Popular talk about business is so negative. Business is a “rat-race,” where there is only one winner and he is a rat. Business is “dog eat dog,” where people will do anything to be successful, even if they do harm to others.
If this were necessarily true, successful business people should be ashamed for being successful. It is not true.
The term “Conscious Capitalism” refers to an alternative way of thinking about business that incorporates two elements, unsurprisingly, capitalism, and consciousness. (It differs only slightly to the UK term “conscious business.”)
It would be hard to dispute that capitalism has improved the lives of more people, in more places, in more ways, than any other economic system in the history of humankind.
However, it has suffered reputational damage caused by “crony capitalism,” the single-minded pursuit of “shareholder value,” “short-termism,” and other socially offensive practices.
A strong advocate, John Mackay (Founder and CEO of Whole Foods Market), uses the caterpillar and the butterfly as a metaphor to describe the difference between the ugly capitalism and conscious capitalism.
The caterpillar increases in mass 1000 times from birth to the point at which it enters the cocoon. It does this by focusing on only one thing, eating everything it can. When it emerges from the darkness of the cocoon as a beautiful butterfly, it flies around looking after its own comparatively modest needs. In the process, the butterfly pollinates other flowers and creates abundant growth.
The “consciousness” part of conscious capitalism refers to the awareness of the inextricable interconnectedness of all five spheres of business – ownership, leadership, staff, customers, and the ecosystem that encompasses the business.

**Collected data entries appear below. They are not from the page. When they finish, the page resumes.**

/-- COMPOSITION (real proof, no sorry): HEIS ⟸ FS ∧ SA_heis. -/
theorem PrimitiveResidueAutomorphy_proof :
    Summit.Langlands.Langlands.Theses.PrimitiveResidueReduction.PrimitiveResidueAutomorphy := by
  have hFS : ∀ (K : Type) [Field K] [NumberField K] (n : ℕ) (ρ : Literature.NumberTheory.GaloisRepresentations.FramedGaloisRep K (PadicAlgCl 2) n) (τ : Field.absoluteGaloisGroup K →* GL (Fin n) (Literature.NumberTheory.GaloisRepresentations.padicAlgClResidueField 2)), ρ.IsResidualRepOf (RingHom.id (Literature.NumberTheory.GaloisRepresentations.padicAlgClResidueField 2)) τ → IsSolvable τ.range → (∀ᶠ v : IsDedekindDomain.HeightOneSpectrum (NumberField.RingOfIntegers K) in cofinite, ρ.IsUnramifiedAt v) → (∀ v : IsDedekindDomain.HeightOneSpectrum (NumberField.RingOfIntegers K), ((2 : ℕ) : NumberField.RingOfIntegers K) ∉ v.asIdeal → ρ.IsUnramifiedAt v) → ∃ ρ₀ : Literature.NumberTheory.GaloisRepresentations.FramedGaloisRep K (PadicAlgCl 2) n, (Set.range (fun g : Field.absoluteGaloisGroup K => ρ₀ g)).Finite ∧ IsSolvable (MonoidHom.range (ρ₀ : Field.absoluteGaloisGroup K →* GL (Fin n) (PadicAlgCl 2))) ∧ ρ₀.IsResidualRepOf (RingHom.id (Literature.NumberTheory.GaloisRepresentations.padicAlgClResidueField 2)) τ ∧ (∀ᶠ v : IsDedekindDomain.HeightOneSpectrum (NumberField.RingOfIntegers K) in cofinite, ρ₀.IsUnramifiedAt v) ∧ (∀ v : IsDedekindDomain.HeightOneSpectrum (NumberField.RingOfIntegers K), ((2 : ℕ) : NumberField.RingOfIntegers K) ∉ v.asIdeal → ρ₀.IsUnramifiedAt v) := stub_fongSwanLift
  have hSA : ∀ (K : Type) [Field K] [NumberField K] (n : ℕ) (hcpt : Literature.NumberTheory.Automorphic.isCompact_glFiniteIntegralLevel n K), 0 < n → (∀ m : ℕ, m < n → ∀ (K : Type) [Field K] [NumberField K] (hcpt : Literature.NumberTheory.Automorphic.isCompact_glFiniteIntegralLevel m K), 0 < m → ∀ (ι : PadicAlgCl 2 ≃+* ℂ) (ρ : Literature.NumberTheory.GaloisRepresentations.FramedGaloisRep K (PadicAlgCl 2) m), ρ.toGaloisRep.IsIrreducible → (∃ τ : Field.absoluteGaloisGroup K →* GL (Fin m) (Literature.NumberTheory.GaloisRepresentations.padicAlgClResidueField 2), ρ.IsResidualRepOf (RingHom.id (Literature.NumberTheory.GaloisRepresentations.padicAlgClResidueField 2)) τ ∧ IsSolvable τ.range) → ¬ (∃ τ : Field.absoluteGaloisGroup K →* GL (Fin m) (Literature.NumberTheory.GaloisRepresentations.padicAlgClResidueField 2), ρ.IsResidualRepOf (RingHom.id (Literature.NumberTheory.GaloisRepresentations.padicAlgClResidueField 2)) τ ∧ ∀ g h : Field.absoluteGaloisGroup K, τ g * τ h = τ h * τ g) → ((∀ᶠ v : IsDedekindDomain.HeightOneSpectrum (NumberField.RingOfIntegers K) in cofinite, ρ.IsUnramifiedAt v) ∧ ∀ (v : IsDedekindDomain.HeightOneSpectrum (NumberField.RingOfIntegers K)) (hv : ((2 : ℕ) : NumberField.RingOfIntegers K) ∈ v.asIdeal), (Literature.NumberTheory.PAdicHodge.fontainePstAdicCompletion v 2 hv).IsDeRhamFramed (ρ.toLocal v)) → (∀ v : IsDedekindDomain.HeightOneSpectrum (NumberField.RingOfIntegers K), ((2 : ℕ) : NumberField.RingOfIntegers K) ∉ v.asIdeal → ρ.IsUnramifiedAt v) → ∃ π : Literature.NumberTheory.Automorphic.CuspidalAutomorphicRepData m K hcpt, π.1.IsLAlgebraic ∧ ∀ᶠ v : IsDedekindDomain.HeightOneSpectrum (NumberField.RingOfIntegers K) in cofinite, ρ.IsUnramifiedAt v ∧ (∃ α : Multiset ℂ, π.1.HasSatakeParamAt v α) ∧ ∀ α : Multiset ℂ, π.1.HasSatakeParamAt v α → ∃ P Q : Polynomial (Valued.v : Valuation (PadicAlgCl 2) NNReal).valuationSubring, ρ.HasFrobCharpolyAt v (P.map (Valued.v : Valuation (PadicAlgCl 2) NNReal).valuationSubring.subtype) ∧ Literature.NumberTheory.Automorphic.arithFrobPolyOfSatake ι v.residueCard 1 α = Q.map (Valued.v : Valuation (PadicAlgCl 2) NNReal).valuationSubring.subtype ∧ P.map (IsLocalRing.residue (Valued.v : Valuation (PadicAlgCl 2) NNReal).valuationSubring) = Q.map (IsLocalRing.residue (Valued.v : Valuation (PadicAlgCl 2) NNReal).valuationSubring)) → ∀ (ι : PadicAlgCl 2 ≃+* ℂ) (ρ₀ : Literature.NumberTheory.GaloisRepresentations.FramedGaloisRep K (PadicAlgCl 2) n), (Set.range (fun g : Field.absoluteGaloisGroup K => ρ₀ g)).Finite → IsSolvable (MonoidHom.range (ρ₀ : Field.absoluteGaloisGroup K →* GL (Fin n) (PadicAlgCl 2))) → (∃ τ : Field.absoluteGaloisGroup K →* GL (Fin n) (Literature.NumberTheory.GaloisRepresentations.padicAlgClResidueField 2), ρ₀.IsResidualRepOf (RingHom.id (Literature.NumberTheory.GaloisRepresentations.padicAlgClResidueField 2)) τ ∧ IsSolvable τ.range ∧ ¬ (¬ (Literature.NumberTheory.GaloisRepresentations.glRepresentation τ).IsIrreducible ∨ Group.IsNilpotent τ.range ∨ (∃ V : Fin 3 → Submodule (Literature.NumberTheory.GaloisRepresentations.padicAlgClResidueField 2) (Fin n → Literature.NumberTheory.GaloisRepresentations.padicAlgClResidueField 2), (∀ i : Fin 3, V i ≠ ⊥) ∧ iSupIndep V ∧ iSup V = ⊤ ∧ (∀ (g : Field.absoluteGaloisGroup K) (i : Fin 3), ∃ j : Fin 3, Submodule.map (Literature.NumberTheory.GaloisRepresentations.glRepresentation τ g) (V i) = V j)) ∨ ∃ d : ℕ, 2 ≤ d ∧ (∃ V : Fin d → Submodule (Literature.NumberTheory.GaloisRepresentations.padicAlgClResidueField 2) (Fin n → Literature.NumberTheory.GaloisRepresentations.padicAlgClResidueField 2), ((∀ i : Fin d, V i ≠ ⊥) ∧ iSupIndep V ∧ iSup V = ⊤ ∧ (∀ (g : Field.absoluteGaloisGroup K) (i : Fin d), ∃ j : Fin d, Submodule.map (Literature.NumberTheory.GaloisRepresentations.glRepresentation τ g) (V i) = V j)) ∧ ∀ g : Field.absoluteGaloisGroup K, (∃ i : Fin d, Submodule.map (Literature.NumberTheory.GaloisRepresentations.glRepresentation τ g) (V i) = V i) → ∀ i : Fin d, Submodule.map (Literature.NumberTheory.GaloisRepresentations.glRepresentation τ g) (V i) = V i)) ∧ ¬ (∃ d : ℕ, 2 ≤ d ∧ (∃ V : Fin d → Submodule (Literature.NumberTheory.GaloisRepresentations.padicAlgClResidueField 2) (Fin n → Literature.NumberTheory.GaloisRepresentations.padicAlgClResidueField 2), (∀ i : Fin d, V i ≠ ⊥) ∧ iSupIndep V ∧ iSup V = ⊤ ∧ (∀ (g : Field.absoluteGaloisGroup K) (i : Fin d), ∃ j : Fin d, Submodule.map (Literature.NumberTheory.GaloisRepresentations.glRepresentation τ g) (V i) = V j)))) → (∀ᶠ v : IsDedekindDomain.HeightOneSpectrum (NumberField.RingOfIntegers K) in cofinite, ρ₀.IsUnramifiedAt v) → (∀ v : IsDedekindDomain.HeightOneSpectrum (NumberField.RingOfIntegers K), ((2 : ℕ) : NumberField.RingOfIntegers K) ∉ v.asIdeal → ρ₀.IsUnramifiedAt v) → ∃ π : Literature.NumberTheory.Automorphic.CuspidalAutomorphicRepData n K hcpt, π.1.IsLAlgebraic ∧ ∀ᶠ v : IsDedekindDomain.HeightOneSpectrum (NumberField.RingOfIntegers K) in cofinite, ρ₀.IsUnramifiedAt v ∧ (∃ α : Multiset ℂ, π.1.HasSatakeParamAt v α) ∧ ∀ α : Multiset ℂ, π.1.HasSatakeParamAt v α → ∃ P Q : Polynomial (Valued.v : Valuation (PadicAlgCl 2) NNReal).valuationSubring, ρ₀.HasFrobCharpolyAt v (P.map (Valued.v : Valuation (PadicAlgCl 2) NNReal).valuationSubring.subtype) ∧ Literature.NumberTheory.Automorphic.arithFrobPolyOfSatake ι v.residueCard 1 α = Q.map (Valued.v : Valuation (PadicAlgCl 2) NNReal).valuationSubring.subtype ∧ P.map (IsLocalRing.residue (Valued.v : Valuation (PadicAlgCl 2) NNReal).valuationSubring) = Q.map (IsLocalRing.residue (Valued.v : Valuation (PadicAlgCl 2) NNReal).valuationSubring) := stub_primitiveArtinResidualAutomorphy
  intro K _ _ n hcpt hn ih ι ρ hirr hsol _ hheis hgeo hlvl
  obtain ⟨τ, hτ, hsolv⟩ := hsol
  obtain ⟨hnacc, hnimp⟩ := hheis
  have hP : ¬ (¬ (Literature.NumberTheory.GaloisRepresentations.glRepresentation τ).IsIrreducible ∨ Group.IsNilpotent τ.range ∨ (∃ V : Fin 3 → Submodule (Literature.NumberTheory.GaloisRepresentations.padicAlgClResidueField 2) (Fin n → Literature.NumberTheory.GaloisRepresentations.padicAlgClResidueField 2), (∀ i : Fin 3, V i ≠ ⊥) ∧ iSupIndep V ∧ iSup V = ⊤ ∧ (∀ (g : Field.absoluteGaloisGroup K) (i : Fin 3), ∃ j : Fin 3, Submodule.map (Literature.NumberTheory.GaloisRepresentations.glRepresentation τ g) (V i) = V j)) ∨ ∃ d : ℕ, 2 ≤ d ∧ (∃ V : Fin d → Submodule (Literature.NumberTheory.GaloisRepresentations.padicAlgClResidueField 2) (Fin n → Literature.NumberTheory.GaloisRepresentations.padicAlgClResidueField 2), ((∀ i : Fin d, V i ≠ ⊥) ∧ iSupIndep V ∧ iSup V = ⊤ ∧ (∀ (g : Field.absoluteGaloisGroup K) (i : Fin d), ∃ j : Fin d, Submodule.map (Literature.NumberTheory.GaloisRepresentations.glRepresentation τ g) (V i) = V j)) ∧ ∀ g : Field.absoluteGaloisGroup K, (∃ i : Fin d, Submodule.map (Literature.NumberTheory.GaloisRepresentations.glRepresentation τ g) (V i) = V i) → ∀ i : Fin d, Submodule.map (Literature.NumberTheory.GaloisRepresentations.glRepresentation τ g) (V i) = V i)) := fun hP => hnacc ⟨τ, hτ, hsolv, hP⟩
  have hI : ¬ (∃ d : ℕ, 2 ≤ d ∧ (∃ V : Fin d → Submodule (Literature.NumberTheory.GaloisRepresentations.padicAlgClResidueField 2) (Fin n → Literature.NumberTheory.GaloisRepresentations.padicAlgClResidueField 2), (∀ i : Fin d, V i ≠ ⊥) ∧ iSupIndep V ∧ iSup V = ⊤ ∧ (∀ (g : Field.absoluteGaloisGroup K) (i : Fin d), ∃ j : Fin d, Submodule.map (Literature.NumberTheory.GaloisRepresentations.glRepresentation τ g) (V i) = V j))) := fun hI => hnimp ⟨τ, hτ, hsolv, hI⟩
  obtain ⟨ρ₀, hfin, hsol₀, hτ₀, hur₀, hlvl₀⟩ := hFS K n ρ τ hτ hsolv hgeo.1 hlvl
  exact isResiduallyAutomorphic_of_sharedResidual hτ hτ₀ hgeo.1 (hSA K n hcpt hn ih ι ρ₀ hfin hsol₀ ⟨τ, hτ₀, hsolv, hP, hI⟩ hur₀ hlvl₀)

When owners demand a disproportionate share of the income generated by the business they reduce what is available to reward and motivate staff.
When leaders focus singularly on output, they see staff as a human resource, too easily forgetting that this “resource” is a sentient resource. Staff talent is a complex and acutely sensitive contributor to profit and customer satisfaction, which leaders must curated. Talent cannot be owned.
Customers are not sold goods or services, they buy them.
A pet food company produced a range of dog food of such quality that it was suitable for human consumption. The only problem was that the dogs would not eat the dog food! Losing intimacy with consumer needs, problems, tastes, or trends inevitably leads to the same problem, the dogs not eating the dog food.
A short-term view in business not only affects profit reporting, it inevitably leads to the neglect of investment in the future. Short-termism also affects the quality of relationships with staff and customers. A breach of trust today leaves, at best, a residue of doubt that lingers.
Conscious capitalism is the unbridled pursuit of benefit for owners, leaders, staff, customers, and the ecosystem that encompasses the business. It is a pursuit only realised when all win.
I write this here because everyone who knows SYSPRO recognizes that is a company operating in accord with the principles of conscious capitalism.